import Summits.ABC.IUTFork.Cor312TeamBCapstoneSettingDHVol
import HarnessLib

/-!
# [IUTchIII] Cor. 3.12, TEAM B — the capstone at `settingDHVol` under `m`-INDEPENDENT Θ-boxes:
# `hΨ` and `hthetaEq0` both DISCHARGED (identity transports), kernel record of the polydisc-model
# observation

Record-only file (D-0012) of the abc-iut cell (Cor. 3.12 strategy TEAM B «estimate / log-Kummer» of
HUMAN RULING D-0067 (3), seat abc-iut-c312-11 = B1, gen 6); PROOF-ONLY (0 defs); TAKES NO SIDE.

This file kernel-records B2's 02:13:56Z model observation (C312-TEAMS.md; announced "will
kernel-record next", superseded by the 11:30Z window before it was filed): in the hull-set box model
the Θ-boxes are polydiscs determined by their centre NORMS (`hullSet c = polydisc (‖c·‖)`,
`Literature.IUT.LogVolume.hullSet`), so `m`-INDEPENDENT CENTRE NORMS force
`thetaRegion m = thetaRegion 0` LITERALLY — and then the two Kummer-realisation residuals of the
`settingDHVol` capstone (p417670) are dischargeable with the IDENTITY transports:

* `SummandPieces.preservesRegions_id` — the identity preserves any container (trivially);
* `hullSet_eq_of_norm_eq` — hull-sets with componentwise equal centre norms are EQUAL (bookkeeping
  over `hullSet = polydisc ∘ norms`, [IUTchIII] Rmk. 3.9.5 (ii) p. 127; Dupuy–Hilado §4.12 p. 16);
* `thetaRegion_settingDHVol_eq_zero_of_boxes` / `…_of_hullSet_norm` — `m`-independent Θ-boxes (resp.
  hull-set boxes with `m`-independent centre norms) give `thetaRegion m = thetaRegion 0` at the
  canonical assembled setting (bookkeeping through the `rfl` form `thetaRegion_settingDHVol`);
* `teamB_statement_of_globalVolumeTransport_settingDHVol_of_mIndepBoxes` — **the capstone at
  `settingDHVol` with `Ψm := id`**: the printed `Statement` of Cor. 3.12 from `m`-independent
  Θ-boxes + `hbox0` (hull-set shape of the reference box) + the (Ind3) finiteness residuals
  `hθ`/`hfinθ` + `ThetaFinite` + **the gap input `Cor312Vol.GlobalVolumeTransport`**
  (G-c312-11-1-SUPPLEMENT, kurims p. 184 l. 30–34) — `hΨ` and `hthetaEq0` GONE. Residual list at the
  canonical real model under `m`-independent boxes, exactly: {box data (`hbox_eq`/`hbox0`), (Ind3)
  finiteness, `ThetaFinite`, THE GAP}. NOTHING asserted about the gap.

HONEST FRAMING (B2's faithfulness note, carried verbatim for the referee lanes): `m`-independence of
the boxes is a MODEL FEATURE of the hull-set instantiation — "the polydisc model cannot separate
same-volume-after-transport from identified boxes" — NOT print's assertion; print's (xi-a) Kummer
transport is the `Ψm`-form (p417670), of which this is the degenerate instance. Whether the printed
Θ-pilot regions `q^{j²}·𝒪` are `m`-independent in the intended reading is a question for the
instance/referee lanes, not decided here. Sources read on the page (kurims `paper:url-4b091feeb646`):
[IUTchIII] Prop. 3.9 (i)(ii) pp. 115–117, Rmk. 3.9.5 (ii) p. 127, Thm. 3.11 (ii) pp. 155–156,
Cor. 3.12 pp. 173–174, p. 184 ((xi-a)/(xi-g)). [claim: Mochizuki2012, status: disputed]
[cite: DupuyHilado2025, §4.12 p. 16]
NO new definition, NO new `Prop`; no judgement on [IUTchIII] Cor. 3.12; typed ≠ proved.
-/

noncomputable section

open Set Function NumberField
open Literature.IUT.LogVolume

namespace Summit.ABC

namespace IUTFork

namespace Cor312Vol

open Thm311 Literature.IUT.LogThetaLattice

variable {T : ThetaIndex}

/-- **The identity preserves any container** (degenerate instance of the (Ind2) shape
`PreservesRegions`): every direct product region is its own image and preimage. [folklore] -/
theorem SummandPieces.preservesRegions_id {L : LogShells T} (V : SummandPieces L) (j : T.Label)
    (vQ : T.VQ) : V.PreservesRegions j vQ id :=
  ⟨Function.bijective_id, fun R hR => ⟨R, by rw [image_id], hR, rfl⟩,
    fun R hR => ⟨R, by rw [preimage_id], hR, rfl⟩⟩

/-- **Hull-sets with componentwise equal centre norms are EQUAL**: `λ·𝒪` is the polydisc of the
centre norms (`hullSet c = polydisc (‖c·‖)`, [IUTchIII] Rmk. 3.9.5 (ii) p. 127; Dupuy–Hilado §4.12
p. 16), which depends on the centre only through its norms. [folklore] -/
theorem hullSet_eq_of_norm_eq {J : Type*} (K : J → Type*) [∀ j, NontriviallyNormedField (K j)]
    {c c' : Π j, K j} (h : ∀ j, ‖c j‖ = ‖c' j‖) : hullSet K c = hullSet K c' := by
  unfold hullSet
  exact congrArg _ (funext h)

end Cor312Vol

namespace Thm311

namespace Real

open Cor312 Cor312Vol Literature.IUT.LogThetaLattice

variable {F : Type} [Field F] [NumberField F] (X : PilotData F) {logv : PadicLogs F}
  (hlog : LogvAnalytic logv) (M : Type) [Field M] [NumberField M]
  (archPk : ∀ (j : (thetaIndex X).Label) (vQ : (thetaIndex X).VQ),
    Set ((logShellsDH X logv).Packet j vQ))
  (archSub : ∀ (j : (thetaIndex X).Label) (v : (thetaIndex X).V),
    Set ((logShellsDH X logv).Packet j ((thetaIndex X).over v)))
  (Ψ : ℤ → ∀ v : (thetaIndex X).V, v ∈ (thetaIndex X).Vbad →
    Set ((logShellsDH X logv).StarPacket v))
  (act : ℤ → ∀ v : (thetaIndex X).V, v ∈ (thetaIndex X).Vbad →
    (logShellsDH X logv).StarPacket v → Module.End ℚ ((logShellsDH X logv).StarPacket v))
  (Mmod : ℤ → ∀ j : (thetaIndex X).LabelStar, Set ((logShellsDH X logv).GlobalPacket j.1))
  (region : ℤ → ∀ j : (thetaIndex X).LabelStar, FinDivisor M → ∀ vQ : (thetaIndex X).VQ,
    Set ((logShellsDH X logv).Packet j.1 vQ))
  (n : ℤ) {HT : Type} {LogLink : HT → HT → Type} {IsFull : ∀ {s t : HT}, LogLink s t → Prop}
  (lat : LGPGaussianLogThetaLattice LogLink IsFull)
  {Frd : Type} {IsoF : Frd → Frd → Type} {Ob : Frd → Type} {realify : Frd → Frd} {Strip : Type}
  {IsoS : Strip → Strip → Type} {Mv : ∀ v : (thetaIndex X).V, v ∈ (thetaIndex X).Vbad → Type}
  [∀ v h, Monoid (Mv v h)]
  (sig : GlobalLGPFrobenioidSignature (thetaIndex X).lstar (thetaIndex X).V
    (· ∈ (thetaIndex X).Vbad) Frd IsoF Ob realify Strip IsoS Mv)
  (split : SplittingMonoids Mv) {ObΔ : Type}
  {N : ∀ v : (thetaIndex X).V, v ∈ (thetaIndex X).Vbad → Type} [∀ v h, Monoid (N v h)]
  (qData : QPilotData ObΔ N)
  (thetaBox : ℤ → Ob sig.Clgp → ∀ (j : (thetaIndex X).Label) (vQ : (thetaIndex X).VQ),
    Set (∀ s : factorIdxDH X hlog j vQ, factorFieldDH X hlog j vQ s))
  (qCentre : ObΔ → ∀ (j : (thetaIndex X).Label) (vQ : (thetaIndex X).VQ),
    ∀ s : factorIdxDH X hlog j vQ, factorFieldDH X hlog j vQ s)
  (hq : ∀ j vQ s, qCentre (qPilotObject qData) j vQ s ≠ 0)
  (hfin : ∀ j : (thetaIndex X).Label, (Function.support fun vQ =>
    ((situationDHVol X hlog M archPk archSub Ψ act Mmod region).D n).logvol j vQ
      (factorMapDH X hlog j vQ ⁻¹'
        hullSet (factorFieldDH X hlog j vQ) (qCentre (qPilotObject qData) j vQ))).Finite)

/-- **`m`-independent Θ-boxes identify all Θ-pilot regions**: if the Θ-box of the Θ-pilot object at
every position `m` equals the box at the gluing position `m = 0`, then `thetaRegion m =
thetaRegion 0` at the canonical assembled setting (bookkeeping through the `rfl` form
`thetaRegion_settingDHVol`). [claim: Mochizuki2012, status: disputed] -/
theorem thetaRegion_settingDHVol_eq_zero_of_boxes
    (hbox_eq : ∀ (m : ℤ) (j : (thetaIndex X).Label) (vQ : (thetaIndex X).VQ),
      thetaBox m (settingDHVol X hlog M archPk archSub Ψ act Mmod region n lat sig split qData
          thetaBox qCentre hq hfin).thetaPilot j vQ =
        thetaBox 0 (settingDHVol X hlog M archPk archSub Ψ act Mmod region n lat sig split qData
          thetaBox qCentre hq hfin).thetaPilot j vQ)
    (m : ℤ) (j : (thetaIndex X).Label) (vQ : (thetaIndex X).VQ) :
    (settingDHVol X hlog M archPk archSub Ψ act Mmod region n lat sig split qData thetaBox qCentre
        hq hfin).thetaRegion m j vQ =
      (settingDHVol X hlog M archPk archSub Ψ act Mmod region n lat sig split qData thetaBox qCentre
        hq hfin).thetaRegion 0 j vQ := by
  rw [thetaRegion_settingDHVol, thetaRegion_settingDHVol, hbox_eq m j vQ]

/-- **Hull-set Θ-boxes with `m`-independent centre norms identify all Θ-pilot regions** (the
polydisc-model observation, kernel form): if every Θ-box is the hull-set of a centre family `c m`
whose norms do not depend on `m`, then `thetaRegion m = thetaRegion 0`.
[claim: Mochizuki2012, status: disputed] -/
theorem thetaRegion_settingDHVol_eq_zero_of_hullSet_norm
    (c : ℤ → ∀ (j : (thetaIndex X).Label) (vQ : (thetaIndex X).VQ),
      ∀ s : factorIdxDH X hlog j vQ, factorFieldDH X hlog j vQ s)
    (hhull : ∀ (m : ℤ) (j : (thetaIndex X).Label) (vQ : (thetaIndex X).VQ),
      thetaBox m (settingDHVol X hlog M archPk archSub Ψ act Mmod region n lat sig split qData
          thetaBox qCentre hq hfin).thetaPilot j vQ =
        hullSet (factorFieldDH X hlog j vQ) (c m j vQ))
    (hnorm : ∀ (m : ℤ) (j : (thetaIndex X).Label) (vQ : (thetaIndex X).VQ)
      (s : factorIdxDH X hlog j vQ), ‖c m j vQ s‖ = ‖c 0 j vQ s‖)
    (m : ℤ) (j : (thetaIndex X).Label) (vQ : (thetaIndex X).VQ) :
    (settingDHVol X hlog M archPk archSub Ψ act Mmod region n lat sig split qData thetaBox qCentre
        hq hfin).thetaRegion m j vQ =
      (settingDHVol X hlog M archPk archSub Ψ act Mmod region n lat sig split qData thetaBox qCentre
        hq hfin).thetaRegion 0 j vQ := by
  refine thetaRegion_settingDHVol_eq_zero_of_boxes X hlog M archPk archSub Ψ act Mmod region n lat
    sig split qData thetaBox qCentre hq hfin (fun m' j' vQ' => ?_) m j vQ
  rw [hhull m' j' vQ', hhull 0 j' vQ']
  exact hullSet_eq_of_norm_eq _ (hnorm m' j' vQ')

/-- **TEAM B capstone at `settingDHVol` with IDENTITY transports** — under `m`-independent Θ-boxes
the two Kummer-realisation residuals of p417670 (`hΨ`, `hthetaEq0`) are discharged by `Ψm := id`
(`SummandPieces.preservesRegions_id`; the `m`-th image IS the `m = 0` image): the printed
`Statement` of [IUTchIII] Cor. 3.12 follows from `m`-independent Θ-boxes + `hbox0` (hull-set shape
of the reference box) + the (Ind3) residuals `hθ`/`hfinθ` + `ThetaFinite` + **the gap input
`Cor312Vol.GlobalVolumeTransport`** (G-c312-11-1-SUPPLEMENT, NOT asserted). The `m`-independence is
a feature of the hull-set box MODEL (see the module docstring's honest framing), exactly what the
polydisc shape of the printed regions `q^{j²}·𝒪` provides when the centres are read at fixed norms.
[claim: Mochizuki2012, status: disputed] -/
theorem teamB_statement_of_globalVolumeTransport_settingDHVol_of_mIndepBoxes
    (hbox_eq : ∀ (m : ℤ) (j : (thetaIndex X).Label) (vQ : (thetaIndex X).VQ),
      thetaBox m (settingDHVol X hlog M archPk archSub Ψ act Mmod region n lat sig split qData
          thetaBox qCentre hq hfin).thetaPilot j vQ =
        thetaBox 0 (settingDHVol X hlog M archPk archSub Ψ act Mmod region n lat sig split qData
          thetaBox qCentre hq hfin).thetaPilot j vQ)
    (hbox0 : ∀ (i : Fin (thetaIndex X).lstar) (vQ : (thetaIndex X).VQ),
      IsHullSet (factorFieldDH X hlog (Setting.labelSucc i) vQ)
        (thetaBox 0 (settingDHVol X hlog M archPk archSub Ψ act Mmod region n lat sig split qData
          thetaBox qCentre hq hfin).thetaPilot (Setting.labelSucc i) vQ))
    (hθ : ∀ (i : Fin (thetaIndex X).lstar) (vQ : (thetaIndex X).VQ),
      ((situationDHVol X hlog M archPk archSub Ψ act Mmod region).D n).Adm _ vQ
        ((settingDHVol X hlog M archPk archSub Ψ act Mmod region n lat sig split qData thetaBox
          qCentre hq hfin).thetaRegion3 (Setting.labelSucc i) vQ))
    (hfinθ : ∀ i : Fin (thetaIndex X).lstar, (Function.support fun vQ : (thetaIndex X).VQ =>
      ((situationDHVol X hlog M archPk archSub Ψ act Mmod region).D n).logvol _ vQ
        ((settingDHVol X hlog M archPk archSub Ψ act Mmod region n lat sig split qData thetaBox
          qCentre hq hfin).thetaRegion3 (Setting.labelSucc i) vQ)).Finite)
    (finite : (settingDHVol X hlog M archPk archSub Ψ act Mmod region n lat sig split qData thetaBox
      qCentre hq hfin).ThetaFinite)
    (hgvt : GlobalVolumeTransport (settingDHVol X hlog M archPk archSub Ψ act Mmod region n lat sig
      split qData thetaBox qCentre hq hfin)) :
    (settingDHVol X hlog M archPk archSub Ψ act Mmod region n lat sig split qData thetaBox qCentre
      hq hfin).Statement := by
  refine teamB_statement_of_globalVolumeTransport_settingDHVol X hlog M archPk archSub Ψ act Mmod
    region n lat sig split qData thetaBox qCentre hq hfin (fun _ _ _ => id)
    (fun _ j vQ => SummandPieces.preservesRegions_id (summandPiecesDH X hlog) j vQ) ?_ hbox0 hθ
    hfinθ finite hgvt
  intro m i vQ
  rw [image_id]
  rw [thetaRegion_settingDHVol_eq_zero_of_boxes X hlog M archPk archSub Ψ act Mmod region n lat sig
    split qData thetaBox qCentre hq hfin hbox_eq m (Setting.labelSucc i) vQ]

end Real

end Thm311

end IUTFork

end Summit.ABC

end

--------------------------------

Work to be completed:
The response must contain each line above that holds the string "refine".

Reply to the task:
  refine thetaRegion_settingDHVol_eq_zero_of_boxes X hlog M archPk archSub Ψ act Mmod region n lat
  refine teamB_statement_of_globalVolumeTransport_settingDHVol X hlog M archPk archSub Ψ act Mmod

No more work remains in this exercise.